- Born: Oksana Oleksandrivna Malaya 4 November 1983 (age 42) Nova Blahovishchenka, Ukrainian SSR, Soviet Union
- Known for: Feral child

= Oxana Malaya =

Ukrainian feral child

Oksana Oleksandrivna Malaya (Оксана Олександрівна Малая, born 4 November 1983), better known as Oxana Malaya, is a Ukrainian woman internationally known for her dog-imitating behavior. Malaya has been the subject of documentaries, interviews and tabloid headlines as a feral child "raised by dogs".

== Biography ==
Malaya was born in the village of Nova Blahovishchenka in Hornostaivka Raion, Kherson Oblast, of the Ukrainian SSR. According to doctors and medical records, she was a normal child at birth, but was later neglected by her drunk father at age three, and she lived surrounded by dogs. When Malaya was found by authorities, she was seven and a half years old, but she could not talk, lacked many basic skills, and physically behaved like a dog. She was running around on all fours, barking, slept on the floor, and she ate and took care of her hygiene like a dog. Malaya was removed from her parents' custody by social services.

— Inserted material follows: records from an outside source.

import Mathlib
import HarnessLib
import Summits.HubbardSuperconductivity.HubbardSuperconductivity.Theorems.KLProgrammeH10TwoPointLimitKlAnisoOffUmklappCount
import Summits.HubbardSuperconductivity.HubbardSuperconductivity.Theorems.KLProgrammeKLRegimeSplitOnWindow

/-!
# Route `KLProgramme` — K3 engine child `KLRegimeEngineV17F2` (stmt-HubbardSuperconductivity-20437), stub (b) `(Hμ)` re-sectorisation:
# the keyed off-class relative count («KEYED-R1-OFFCLASS», exponent `(m+1) − 3`) ON EVERY ADMISSIBLE FRAME IN THE KL REGIME and on `klWindowC`

Cell gate-hubbard-kl, seat p4 (C5a), g12.  `card_relCount_prescribed_offUmklapp_klAniso_le_frame` (`…KlAnisoOffUmklappCount`) read in the stub-(b)
binders of k3c2-p3's jump lemmas — `FrameOK R U (nScales β) ν K`, `0 < c ≤ c₃`, `0 < U ≤ U₀`, `klBetaMin ≤ β ≤ e^{c/U²}` — with the class constant `C`,
the count constant `D` and the scale threshold `k₀` fixed BEFORE `R` (the `hRoff` slot of `EngineV8.hubbardSectorPrescribedSum_klAniso_jump_le_split`
with the umklapp-active class as `B`; the companion `hRon` slot is the last-leg row `EngineV8.card_relCount_prescribed_lastLeg_klAniso_le_window`):

* `card_relCount_prescribed_offUmklapp_klAniso_le_frameOK` — level windows with `-4 < μ₁ − 4·klE0`, `μ₂ + 4·klE0 < 0`;
* `card_relCount_prescribed_offUmklapp_klAniso_le_window` — the covariance window `klWindowC = [-1.05, -0.15]` (`-0.15 + 1/8 < 0`).

Everything is PROVED; no definitions, no named facts.  References: BGM 2006 §2.7–§2.8, App. A3 Lemma A3.1 [cite: BenfattoGiulianiMastropietro2006];
BGM 2003 §3.1 Lemma 3.1 (4.3) [cite: BenfattoGiulianiMastropietro2003].
-/

noncomputable section

namespace Summit.HubbardSuperconductivity.HubbardSuperconductivity.Theorems.PerturbedFermiCurve

set_option linter.dupNamespace false -- summit = problem name (single-conjunct summit), D-0017

open Classical
open Real Set Finset
open Literature.MathematicalPhysics.QuantumLattice Literature.MathematicalPhysics.QuantumLattice.BandSectorCounting
open Literature.Probability.LatticeModels
open Summit.HubbardSuperconductivity.HubbardSuperconductivity.Theorems.DispersionFlow
open Summit.HubbardSuperconductivity.HubbardSuperconductivity.Theorems.KLRegimeSplit
open Summit.HubbardSuperconductivity.HubbardSuperconductivity.Theorems.KLProgrammeLegKernels
open Summit.HubbardSuperconductivity.HubbardSuperconductivity.Theorems.TorusFourierL2

/-- **The keyed off-class relative count ON EVERY ADMISSIBLE FRAME IN THE KL REGIME** (`C, D, k₀` before `R`).
[cite: BenfattoGiulianiMastropietro2006, App. A3 Lemma A3.1; BenfattoGiulianiMastropietro2003, §3.1 Lemma 3.1 (4.3)] -/
theorem card_relCount_prescribed_offUmklapp_klAniso_le_frameOK :
    ∀ μ₁ μ₂ : ℝ, -4 < μ₁ - 4 * klE0 → μ₁ ≤ μ₂ → μ₂ + 4 * klE0 < 0 →
      ∃ C : ℝ, 0 < C ∧ ∃ D : ℝ, 0 < D ∧ ∃ k₀ : ℕ, ∀ R : RenConsts, (∀ j, 0 ≤ R.Gfr j) →
      ∃ c₃ : ℝ, 0 < c₃ ∧ ∃ U₀ : ℝ, 0 < U₀ ∧
      ∀ c : ℝ, 0 < c → c ≤ c₃ → ∀ U : ℝ, 0 < U → U ≤ U₀ → ∀ β : ℝ, klBetaMin ≤ β → β ≤ Real.exp (c / U ^ 2) →
      ∀ μ ∈ Set.Icc μ₁ μ₂, ∀ (ν : ℝ) (K : TrigPolyC4v), FrameOK R U (nScales β) ν K →
      ∀ (L M : ℕ) [NeZero L] (m k J' : ℕ), k₀ ≤ k → k ≤ J' → 3 ≤ m →
      ∀ (A'' : Finset (Fin (m + 1) → SectorLeg (sectorCount J'))),
        A'' ⊆ bgmSectorSet L M (klAnisoFamily L M β μ K klE0 J') (m + 1) →
      ∀ (E : Finset (Fin (m + 1))) (τ'' : Fin (m + 1) → SectorLeg (sectorCount J')) (p : Fin (m + 1)), p ∈ E →
      ∀ σ' : Fin (m + 1) → SectorLeg (sectorCount k),
      (∀ G : Fin 2 → ℤ, G ≠ 0 → ∃ j : Fin 2, ((m : ℝ) + 1) * C * sectorWidth k <
          |∑ i, (if (σ' i).2 = 0 then klFermiPoint μ K (sectorCenter k (σ' i).1.1) j
              else -klFermiPoint μ K (sectorCenter k (σ' i).1.1) j) - 2 * π * (G j : ℝ)|) →
      ((((A''.filter fun σ'' => (∀ e ∈ E, σ'' e = τ'' e) ∧ ∀ i,
          (∃ q : FreqMomentum L M, klAnisoFamily L M β μ K klE0 J' (σ'' i).1.1 q ≠ 0 ∧
            bgmFatMultiplier L M klE0 β (nambuXiCT L μ K) k (σ' i).1.1 q ≠ 0) ∧
          (σ' i).1.2 = (σ'' i).1.2 ∧ (σ' i).2 = (σ'' i).2).card : ℕ) : ℝ)) ≤
        D ^ (m + 1) * (2 : ℝ) ^ ((J' - k) * ((m + 1) - 3)) := by
  intro μ₁ μ₂ hμ₁ h12 hμ₂
  obtain ⟨κ, hκ, C, hC, D, hD, k₀, h⟩ := card_relCount_prescribed_offUmklapp_klAniso_le_frame μ₁ μ₂ hμ₁ h12 hμ₂
  refine ⟨C, hC, D, hD, k₀, fun R hR => ?_⟩
  obtain ⟨c₃, hc₃, U₀, hU₀, hthr⟩ := frame_thresholds hR hκ
  refine ⟨c₃, hc₃, U₀, hU₀, ?_⟩
  intro c hc hcle U hU hUle β hβmin hβc μ hμ ν K hK L M _ m k J' hk₀ hkJ hm A'' hA'' E τ'' p hp σ' hoff
  exact h K _ (fun q j hj => norm_iteratedFDeriv_frameShift_le_of_frameOK_regime hR hc.le hβmin hβc hK q hj)
    (hthr c U hc.le hcle hU hUle) μ hμ L M β m k J' hk₀ hkJ hm A'' hA'' E τ'' p hp σ' hoff

/-- **The keyed off-class relative count on the covariance window `klWindowC`** (`C, D, k₀` absolute; then the regime thresholds per `R`):
the `hRoff` row for the umklapp split of `EngineV8.hubbardSectorPrescribedSum_klAniso_jump_le_split`, exponent `(m+1) − 3`.
[cite: BenfattoGiulianiMastropietro2006, App. A3 Lemma A3.1; BenfattoGiulianiMastropietro2003, §3.1 Lemma 3.1 (4.3)] -/
theorem card_relCount_prescribed_offUmklapp_klAniso_le_window :
    ∃ C : ℝ, 0 < C ∧ ∃ D : ℝ, 0 < D ∧ ∃ k₀ : ℕ, ∀ R : RenConsts, (∀ j, 0 ≤ R.Gfr j) →
      ∃ c₃ : ℝ, 0 < c₃ ∧ ∃ U₀ : ℝ, 0 < U₀ ∧
      ∀ c : ℝ, 0 < c → c ≤ c₃ → ∀ U : ℝ, 0 < U → U ≤ U₀ → ∀ β : ℝ, klBetaMin ≤ β → β ≤ Real.exp (c / U ^ 2) →
      ∀ μ ∈ klWindowC, ∀ (ν : ℝ) (K : TrigPolyC4v), FrameOK R U (nScales β) ν K →
      ∀ (L M : ℕ) [NeZero L] (m k J' : ℕ), k₀ ≤ k → k ≤ J' → 3 ≤ m →
      ∀ (A'' : Finset (Fin (m + 1) → SectorLeg (sectorCount J'))),
        A'' ⊆ bgmSectorSet L M (klAnisoFamily L M β μ K klE0 J') (m + 1) →
      ∀ (E : Finset (Fin (m + 1))) (τ'' : Fin (m + 1) → SectorLeg (sectorCount J')) (p : Fin (m + 1)), p ∈ E →
      ∀ σ' : Fin (m + 1) → SectorLeg (sectorCount k),
      (∀ G : Fin 2 → ℤ, G ≠ 0 → ∃ j : Fin 2, ((m : ℝ) + 1) * C * sectorWidth k <
          |∑ i, (if (σ' i).2 = 0 then klFermiPoint μ K (sectorCenter k (σ' i).1.1) j
              else -klFermiPoint μ K (sectorCenter k (σ' i).1.1) j) - 2 * π * (G j : ℝ)|) →
      ((((A''.filter fun σ'' => (∀ e ∈ E, σ'' e = τ'' e) ∧ ∀ i,
          (∃ q : FreqMomentum L M, klAnisoFamily L M β μ K klE0 J' (σ'' i).1.1 q ≠ 0 ∧
            bgmFatMultiplier L M klE0 β (nambuXiCT L μ K) k (σ' i).1.1 q ≠ 0) ∧
          (σ' i).1.2 = (σ'' i).1.2 ∧ (σ' i).2 = (σ'' i).2).card : ℕ) : ℝ)) ≤
        D ^ (m + 1) * (2 : ℝ) ^ ((J' - k) * ((m + 1) - 3)) :=
  card_relCount_prescribed_offUmklapp_klAniso_le_frameOK (-1.05) (-0.15) (by norm_num [klE0]) (by norm_num) (by norm_num [klE0])

end Summit.HubbardSuperconductivity.HubbardSuperconductivity.Theorems.PerturbedFermiCurve

end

Malaya was eventually transferred to the foster home for mentally disabled children in Barabol, in Ovidiopol Raion of Odesa Oblast. She underwent years of specialized therapy and education to address her behavioural, social and educational issues. Upon adulthood, Malaya was taught to subdue her dog-like behaviour; she learned to speak fluently and intelligibly and works at a farm milking cows, but remains somewhat intellectually impaired.

In a Channel 4 documentary, and in the Portuguese SIC channel documentary, her doctors stated that it is unlikely that she will ever be completely rehabilitated into "normal" society. In 2001, Russian TV channel NTV made a documentary about her life. There have been multiple articles about her in the press.

In 2013, Malaya gave an interview on national Ukrainian TV, on the talk-show Hovoryt Ukraina, where she talked about herself and answered questions. During the show, Malaya said that she wants to be treated like a normal human being, and is offended when others call her a "dog-girl". She said that she wants her brothers to visit her more often and that her main dream in her life is to find her biological mother. She also talked about her boyfriend, her life in the state foster home and her work with animals on the farm.